Nel recente passato, il presidente Turgut Ozal sostenne l’Operazione Desert Storm. Aprì la base aerea di Incirlik ai soldati americani, spostò 100.000 truppe turche dal confine bulgaro al confine iracheno, e le schierò in Iraq insieme agli americani. E’ ipotizzabile, che all’epoca abbia anche chiesto all'allora presidente degli Stati Uniti George H.W. Bush il sostegno degli Stati Uniti per l’annessione di Mosul e Kirkuk, portando a compimento il sogno espansionistico di Ataturk. Invece, la zona di interdizione al volo imposta dagli Stati Uniti ha trasformato il nord dell'Iraq in uno Stato de facto curdo. Nel sud-est dell’Anatolia la regione divenne un terreno di sosta per gli attacchi del PKK.

Questa esperienza convinse molti in Turchia che Washington favoriva un Kurdistan indipendente alle porta di casa, un sentimento così pervasivo che, dieci anni dopo, esso agì come deterrente psicologico sul parlamento turco, portandolo a deliberare contro l’ingresso delle truppe americane nel paese durante la guerra in Iraq.

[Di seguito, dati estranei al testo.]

import Summits.NavierStokesRegularity.NavierStokesRegularity.Theorems.FilamentSkeletonRssKelvinGateBilinear
import Summits.NavierStokesRegularity.NavierStokesRegularity.Theorems.FilamentSkeletonRssKelvinGateClosingAlgebra

/-!
# Route `FilamentSkeletonRss` · crux `TransverseReductionRJ` (stmt-NavierStokesRegularity-21221) — line `kelvin_gate`,
# stub S3 `NonlinearClosing`: the PICARD ITERATION in the Y-scale (existence of the fixed-point forcing)

Helper file (theorems only, `--supports stmt-NavierStokesRegularity-21221 --as helper`), in the vocabulary of
`FilamentSkeletonRssKelvinGateDefs`.  HONEST FRAMING: bookkeeping for a HYPOTHETICAL filament-type RSS blow-up route;
nothing here bears on Navier–Stokes regularity; no stub is proved here.

Stub S3 closes the profile equation by the fixed point `W_p = 𝓚_p(−r_p − DW_p[W_p])` of the Kelvin gate (stub S2)
around a dressed base family (stub S1).  Equivalently, in the FORCING variable, `F = Φ F` with
`Φ F := y ↦ −r(y) − D(𝓚_p F)(y)[𝓚_p F(y)]`.  This file proves the existence half, for ANY operator `K` on fields of
`ℝ³` satisfying the two quantitative clauses of `GateSpec` at a fixed parameter — the operator bound
`YBound F R → XBound (K F) (A·R)` and linearity on Y-bounded data — and ANY Y-bounded residual `r`:

* `picard_maps_ball` — `YBound F (2ε) → YBound (Φ F) (2ε)` once `16 A² ε ≤ 1`
  (`Y(DW[W]) ≤ 2·X(W)²`, file `…KelvinGateBilinear`);
* `picard_contracts` — on that ball `Φ` halves Y-distances: `YBound (F − G) d → YBound (Φ F − Φ G) (d/2)`;
* `picard_exists_fixedPoint` — there is `F` with `YBound F (2ε)` and `F = Φ F` pointwise.  Proof: Picard iterates from
  `0`; pointwise geometric Cauchy estimates in `ℝ³` and in `ℝ³ →L ℝ³` for the fields and their derivatives; the limit is
  `C¹` with the limit derivative (`hasFDerivAt_of_tendstoUniformly`), inherits the weighted bounds, and is fixed because
  `K (F_n) − K (F) = K (F_n − F)` is X-small;
* `GateSpec.exists_fixedPoint_forcing` / `GateSpec.exists_profileEquation` — instantiation `K := 𝓚 p` for a Kelvin gate.
Left for S3: the static clauses of `AlmostAdmissibleJ` (routine) and the continuity of `p ↦ B_p` (which needs more than
`GateSpec` (3)/(4) as typed — see the sizing note «S3-SIZING-typer-g30.md» attached to the item).
-/

set_option linter.dupNamespace false

noncomputable section

namespace Summit.NavierStokesRegularity.NavierStokesRegularity.Theorems.KelvinGate

open Set Function Filter
open Literature.Analysis.FluidPDE
open scoped InnerProductSpace Laplacian ContDiff Topology

/-! ## Y-scale algebra not in `…KelvinGateTools` -/

/-- Negation in the Y-scale. -/
theorem YBound.neg {F : EuclideanSpace ℝ (Fin 3) → EuclideanSpace ℝ (Fin 3)} {R : ℝ} (h : YBound F R) :
    YBound (fun y => -F y) R := by
  have h1 := h.smul (-1)
  simp only [neg_smul, one_smul, abs_neg, abs_one, one_mul] at h1
  exact h1

/-- Subtraction in the Y-scale. -/
theorem YBound.sub {F G : EuclideanSpace ℝ (Fin 3) → EuclideanSpace ℝ (Fin 3)} {R S : ℝ} (hF : YBound F R)
    (hG : YBound G S) : YBound (fun y => F y - G y) (R + S) := by
  have h := hF.add hG.neg
  simp only [← sub_eq_add_neg] at h
  exact h

/-- A Y-bound controls the field and its derivative pointwise WITHOUT the weight. -/
theorem YBound.norm_le' {F : EuclideanSpace ℝ (Fin 3) → EuclideanSpace ℝ (Fin 3)} {R : ℝ} (h : YBound F R)
    (y : EuclideanSpace ℝ (Fin 3)) : ‖F y‖ ≤ R ∧ ‖fderiv ℝ F y‖ ≤ R := by
  have hw : (1:ℝ) ≤ (1 + ‖y‖) ^ 2 := by nlinarith [norm_nonneg y]
  exact ⟨(le_mul_of_one_le_left (norm_nonneg _) hw).trans (h.2 y).1,
    (le_mul_of_one_le_left (norm_nonneg _) hw).trans (h.2 y).2⟩

/-- An X-bound controls the field and its derivative pointwise WITHOUT the weight. -/
theorem XBound.norm_le' {W : EuclideanSpace ℝ (Fin 3) → EuclideanSpace ℝ (Fin 3)} {R : ℝ} (h : XBound W R)
    (y : EuclideanSpace ℝ (Fin 3)) : ‖W y‖ ≤ R ∧ ‖fderiv ℝ W y‖ ≤ R := by
  have hw : (1:ℝ) ≤ 1 + ‖y‖ := by linarith [norm_nonneg y]
  exact ⟨(le_mul_of_one_le_left (norm_nonneg _) hw).trans (h.2 y).1,
    (le_mul_of_one_le_left (norm_nonneg _) hw).trans (h.2 y).2.1⟩

/-! ## The Picard map of stub S3 for an abstract gate `K` at a fixed parameter -/

section Picard
/-
Copyright (c) 2026 the pub-hodgecm-mathlib formalisation cell (harness21).  Prover seat hodgecm-mathlib-LH4-p05 (g9), FLOOR 0, SUPPORTS-ONLY on h413; β-BOARD v1 row R8 ∕ R10
«H-LINE JUNCTION» (β chair F0P3a-p01 (g37) LEDGER #15 (3), dealer∕pen LH4-plan (g14) WORD #127): the `hH` binder of the rest assembly `restSum_eq_of_rows` FROM the R8 row heads.
2026-09-04.
-/
import Summits.HodgeConjecture.HodgeConjecture.Theorems.F0P3cDyRamLabelledOddCoreHangingShell        -- ★ p861362 (LH7-p08 (g0), R8 FILE 1): the token-free zero off `2ρ + ℓ₀ = min n₁ n₂`
import Summits.HodgeConjecture.HodgeConjecture.Theorems.F0P3cDyRamLabelledOddCoreHangingDeepSum      -- ★ p861620 (LH7-p08 (g0), R8 FILE 3b): the H row, deep key `(m, m, L)`
import Summits.HodgeConjecture.HodgeConjecture.Theorems.F0P3cDyRamLabelledOddCoreHangingDeepSumTwo   -- ★ (LH7-p08 (g0), R8 FILE 3d): the H row, deep key `(m, L, m)`
import Summits.HodgeConjecture.HodgeConjecture.Theorems.F0P3cDyRamLabelledOddCoreHangingDeepSumOne   -- ★ (LH7-p08 (g0), R8 FILE 3f): the H row, deep key `(L, m, m)`
import Summits.HodgeConjecture.HodgeConjecture.Theorems.F0P3cDyRamTowerSignRelationsDeep            -- ★ p861198 (LH7-p08 (g0)): RELATIONS I–III in element-datum form
import Summits.HodgeConjecture.HodgeConjecture.Theorems.F0P3cDyRamElementDatumParity                -- ★ (LH4-p10 (g2)): `isoceles_of_isElementDatum`, `depth_mod_two_eq_of_isElementDatum`
import Summits.HodgeConjecture.HodgeConjecture.Theorems.F0P3cDyRamLabelledOddCoreHangingEquilateralOffWindow  -- ★ p862023 (LH7-p05 (g0), R8-EQ FILE EQ-1): equilateral key OFF the window (ED. 2)
import HarnessLib
import Literature.IUT.HodgeArakelov.EtaleThetaDataOfSettingCuspidalGeneratorsFrame
import Literature.IUT.HodgeArakelov.EtaleThetaDataOfSettingCuspidalGeneratorsOfCommutatorAxis
import Literature.IUT.HodgeArakelov.PlusMinusTowerCoverModel
import HarnessLib

/-!
# [IUTchII] Cor. 2.5 (i), residual J1 — the GAP row's EXACT frame shape, with a bona fide cuspidal datum
# (print's Def. 2.3 (ii) family AT THE LEVEL `Π_v`), for EVERY `±`-tower over the genuine `Π_v` and at the
# genuine tower of record `PlusMinusTower.ofPiCHat`, from the commutator-axis clause alone (proof-only, 0 defs)

S. Mochizuki, *Inter-universal Teichmüller theory II*, kurims manuscript (Dec. 2020), §2: Cor. 2.5 (i) p. 71
l. 33–37 («the inclusion `Π_{v⩒▶} ↪ Π_v` induces an isomorphism `(l·Δ_Θ)(Π_{v⩒▶}) ⥲ (l·Δ_Θ)(Π_v)`»), proof p. 72
l. 35–38 («follows immediately by considering the cuspidal inertia groups involved»); Def. 2.3 (ii) pp. 67–68
(«the cuspidal inertia groups of `Π_⊆` may be obtained as the intersections with `Π_⊆` of those cuspidal inertia
groups of `Π_⊇` that contain a finite index subgroup that lies inside `Π_⊆`»); Rmk. 2.3.1 p. 69 («`I ∩ Π_⊆ = I^l`»)
[claim: Mochizuki2012, status: disputed] (IUTchII §2 Cor 2.5 (i), kurims p.71); S. Mochizuki, *The étale theta
function …*, Publ. RIMS **45** (2009) [EtTh], §1 p. 12, §2 p. 35 («`D_x → Π^Θ_X` … maps the inertia group `I_x ⊆ D_x`
isomorphically onto `Δ_Θ`»; «`x` the unique cusp of `X^log`») [cite: MochizukiEtTh2009, Def 2.1 p.35]; S. Mochizuki,
*Semi-graphs of anabelioids*, Publ. RIMS **42** (2006) [SemiAnbd], §6 p. 71 («`I_x := D_x ∩ Δ^temp_X`»)
[cite: MochizukiSemiAnbd2006, §6 p.71]. abc-iut cell, layer L6, node **IUTchII:Cor2.5(i)**, residual J1 = GAP-LEDGER
**G-w4d005g4-1**; seat abc-iut-w4-d005 (gen 6; row author and zone holder), row «COR25I-TOWER-INSTANTIATION», sequel BY
NAME to abc-iut-w4-d024 (p434999, p436287) and abc-iut-w5-d165 (p435890, p436939).

WHAT IS ADDED. p436287 (`etaleThetaDataOfSetting'_hgen_frame_iff`) shows that, at the GENUINE Prop. 1.4 output
`D := etaleThetaDataOfSetting' …` and for EVERY `T : TemperedCoverings S Π_v`, `W : PlusMinusTower T`,
`Cu : CuspidalInertiaData W`, the GAP row's exact shape
`(D.lDeltaTheta.top).map ε = (D.lDeltaTheta.bot).map ε ⊔ ⨆ (I : {I // Cu.IsCuspidalInertia W.piV I}), ↑I` (`ε = W.emb ∘ T.incl`)
is EQUIVALENT to «the `θ`-images of `Cu`'s cuspidal inertia groups of `Π_v` lie in and generate `l·Δ_Θ`»; p436939 proves
that clause for the GEOMETRIC family `{Π^tp_{X̲̲} ∩ γ I_x γ⁻¹}_γ` from the commutator-axis clause. For an ABSTRACT `Cu`
(abc-iut-L6-t1's INTERFACE, [AbsTopI] Lem. 4.5 reconstruction — FACT policy) nothing identifies `Cu`'s family with the
geometric one. HERE the identification is made where it CAN be made, i.e. for a cuspidal datum that IS print's
Def. 2.3 (ii) family at the level `Π_v` (the only level Cor. 2.5 (i) reads):

* §1 `map_phi_inf_eq_lDeltaTheta_of_isCuspidalGeometric` — for every cuspidal inertia subgroup `I` of `Π^tp_X` in
  abc-iut-L3's vocabulary (`TemperedCurve.IsCuspidalGeometricDecompositionGroup`: a `Π^tp_X`-conjugate of `I_x`, `x` a
  cusp), `φ(I ∩ Π^tp_{X̲̲}) = l·Δ_Θ`, from the commutator-axis clause at every cusp + `Ker toTheta ≤ Π^tp_{X̲̲}` (p436939 BY
  NAME);
* §2 **`exists_cuspidalInertiaData_hgen_frame_of_commutatorAxis`** — for EVERY `±`-tower `W` over EVERY
  `T : TemperedCoverings S Π_v` (`Π_v := Π^tp_{X̲̲}` genuine) there is `Cu : CuspidalInertiaData W` whose cuspidal inertia
  groups of `Π_v` are EXACTLY the `ε`-images of the intersections `I ∩ Π^tp_{X̲̲}` of the cuspidal inertia subgroups `I` of
  `Π^tp_X` — «the cuspidal inertia groups of `Π_⊆` [are] the intersections with `Π_⊆` of [the] cuspidal inertia groups of
  `Π_⊇`» (Def. 2.3 (ii)), «`I ∩ Π_⊆ = I^l`» (Rmk. 2.3.1) — and for THIS `Cu` the GAP row's exact shape HOLDS and Cor. 2.5
  (i)'s conclusion `((top).map ε ⊓ H) ⊔ (bot).map ε = (top).map ε` holds for every `H ⊇` those groups (the consumer's
  `Π_{v⩒▶}`, Cor. 2.4 (ii)) — all from the commutator-axis clause (+ `hker`); `…_ofCocycle_…`: at abc-iut-L2-t7's
  constructed `X̲̲` the commutator-axis clause is the ONLY [EtTh]-level input;
* §3 `exists_cuspidalInertiaData_hgen_ofPiCHat_of_commutatorAxis` — the same AT THE GENUINE TOWER OF RECORD
  `PlusMinusTower.ofPiCHat` (abc-iut-L6-t19, B14) over the print-level setting `BadPlaceSetting.ofUnderline`;
* §4 `lDeltaTheta_eq_bot_of_hgen_frame_of_isEmpty` / `not_hgen_frame_of_isEmpty` — HONEST NEGATIVE COMPANION: for
  ANY `W`, `Cu` whose family of cuspidal inertia groups of `Π_v` is EMPTY, the GAP row's shape forces `l·Δ_Θ = 1`, i.e.
  FAILS for non-degenerate data. Relevance: the two cuspidal data the cell has built at the genuine tower —
  abc-iut-w5-d132's TEMPERED datum of `PlusMinusTower.exists_stableCurveAgreement_ofCoverModel` (p430433; members at level
  `Π_□`: «`J ≤ Π_□ ∧ J = t · ι((g · inclX I_x · g⁻¹) ∩ inclX Π^tp_{X̲}) · t⁻¹`») and its PROFINITE datum `CuHat` of
  `PlusMinusTower.exists_cuspidalInertiaDataHat_ofCoverModel` (p432649; the `Π̂^±_v`-conjugates of the closures,
  built for LAW (a) of G-w5d243-1 at the level `Π̂^±_v`) — declare cuspidal AT EVERY LEVEL `Π_□` the (conjugates of the)
  FULL cusp inertia groups of `X̲_v` (`≅ Ẑ(1)`, `θ`-image ALL of `Δ_Θ`) that happen to lie in `Π_□`: a CONTAINMENT filter,
  not print's INTERSECTION rule. Since `θ(Π^tp_{X̲̲}) ∩ Δ_Θ = l·Δ_Θ` (abc-iut-L2-t8's `map_toTheta_Huu`), for genuine data
  (`l ≥ 2`, `Δ_Θ ≅ Ẑ(1)`) one expects NONE of those groups inside `Π_v`, i.e. an EMPTY family at the level `Π_v`, where §4
  then says the GAP row's shape FAILS — so neither datum is the one Cor. 2.5 (i) reads at the level `Π_v` (expectation
  recorded, NOT kernel-checked here: the interface does not record `I_x ⊆ Π^tp_{X̲}`); the datum of §2/§3 is.

HONEST LIMITS: the commutator-axis clause «`toHat(I_x) = ⟨[a,b]⟩⁻` for a topological generating pair `a, b` of `Δ_X`»
is a HYPOTHESIS — the registered ORIGIN CLAUSE G-L2t10-3 (class R, L2-side; witnessed at a root model by abc-iut-w5-d165's
p438248 `ThetaSetting.exists_isEtThOrigin_commutatorAxis_cusp`, refuted at the χ-model's synthetic cusp p433801); the
cuspidal datum of §2 speaks at the level `Π_v` only (no other level is declared cuspidal); no new `def`, no new `Prop`
fact, no instance, zero edit of any other seat's file; nothing of [EtTh] or of the series is asserted; no side is taken
on [IUTchIII] Cor. 3.12; typed ≠ proved.
-/

noncomputable section
import Summits.Ventures.PercRepro.Night2FatZThreeB
import Summits.Ventures.PercRepro.Night2FatDegSingle

import Summits.Ventures.PercRepro.Night2FatDegWitnessF1
import Summits.Ventures.PercRepro.Night2FatDegWitnessF2
import Summits.Ventures.PercRepro.Night2FatDegWitnessF3
import Summits.Ventures.PercRepro.Night2FatDegWitnessC1
import Summits.Ventures.PercRepro.Night2FatDegWitnessC2
import Summits.Ventures.PercRepro.Night2FatDegWitnessC3
import Summits.Ventures.PercRepro.Night2FatDegWitnessC4
import Summits.Ventures.PercRepro.Night2FatDegWitnessC5

/-!
# night-2: the witnesses of the singly degenerate regime at small `N` — side points, free points, unloaded singletons

**`exists_small_witnesses_deg`**: for every lossy basis pair of the singly degenerate regime there are sets `U` of side
points, `V` of free points and `E` of points on no non-class basis line (unloaded singletons) of `W ∖ {x}` in one of
four patterns: (α) the line of `M` is not a non-class basis line, `|U| = 2`, `|V| = 1`, `|E| ≥ 2`;
(β) `|U| = 1`, `|V| = 3`, `|E| ≥ 2`; (γ) `|U| = 2`, `|V| = 2`, `|E| ≥ 1`; (δ) `|U| = 1`, `|V| = 2`, `|E| ≥ 3`.
Each pattern gives the fair share at `N = 6, 7, 8` (`Night2FatDegNumIccA/B`).  The case analysis follows
`exists_side_and_free_deg`: `|P₂| ∈ {0, 1, 2, 3}` basis points of `π₂` off the spine.
Paper `proofs/NIGHT-2-g35.md` §5.
-/

namespace PercRepro.Shadow

open PercRepro.ThmH PercRepro.PerFlat

variable {α : Type*} [DecidableEq α] {M : Matroid α} [M.Finite] {G : Finset α}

Oggi, la Turchia è sempre più esplicitamente allineata con i nemici della UE e della NATO. Quando i Paesi del Golfo, su spinta americana, hanno isolato il Qatar (per il suo appoggio al terrorismo islamico e le sue relazioni pericolose con l’Iran), la Turchia, assieme all’Iran, ha subito fornito il suo appoggio all’emiro Al Thani confermando ancora una volta, quanto è ambiguo il ruolo turco nella lotta al terrorismo.

L’interesse nazionale turco è ormai di fatto incompatibile con il disegno strategico americano e pone appunto la questione sull’utilità della permanenza di Ankara nella NATO. Ciò è evidenziato dai due aspetti più controversi della politica estera della Turchia: la sua presenza militare in Siria e l'accordo con i russi per gli S-400.

Ankara è preoccupata per la crescente forza dell'affiliata siriana del PKK, l’Unità di protezione del popolo (YPG), e le implicazioni di un Kurdistan autonomo nella Siria settentrionale. L’alleanza di Washington con il PKK in Siria, e il via libera europeo alla sua operatività pluridecennale in Europa evidenzia una inconciliabilità di fondo tra USA, Europa e Turchia.

Una dinamica di contrasto è palese anche nell'affare S-400. Robert Palladino, portavoce del Dipartimento di Stato americano, ha dichiarato che l'acquisto dell'S-400 “porterà ad una rivalutazione della partecipazione della Turchia al programma F-35 e rischierà che vi siano altri potenziali futuri trasferimenti di armi in Turchia, oltre a portare a eventuali sanzioni ai sensi del Countering America's Adversaries Through Sanctions Act [CAATSA]”.

Il Gen. Curtis Scaparotti, che supervisiona il Comando Europeo degli Stati Uniti, ha aggiunto che il sistema di difesa aerea S-400 rappresenta una minaccia per i sistemi della NATO. Le preoccupazioni di Washington riguardo agli S-400 sono manifeste, e sono anche relative all'acquisto delle attrezzature russe da parte di paesi terzi, alla svalutazione del programma F-35 e a un impatto negativo sui sistemi collettivi della NATO. Non sono solo le singole armi, ma si tratta di un sistema integrato, che necessariamente avvicinerà il Paese anatolico alla Russia, con una difesa aerea condivisa.

Come ha evidenziato Daniel Pipes in un articolo apparso sul Washington Times il 17 ottobre del 2017

“La NATO deve fare una scelta. Può, sperando che Erdoğan non sia altro che un episodio assai fastidioso e la Turchia tornerà in seno all’Occidente, proseguire con la politica attuale, oppure ritenere che l'utilità della NATO sia troppo importante per sacrificarsi a questa ipotesi e intraprendere passi risoluti al fine di congelare la Repubblica della Turchia dalle attività della NATO fino a quando non si comporterà ancora come un alleato”.

La domanda è, saprà e vorrà la NATO porre questi passi risoluti nei confronto dell’alleato turco o permarrà la situazione attuale, all’insegna dell’ambiguità?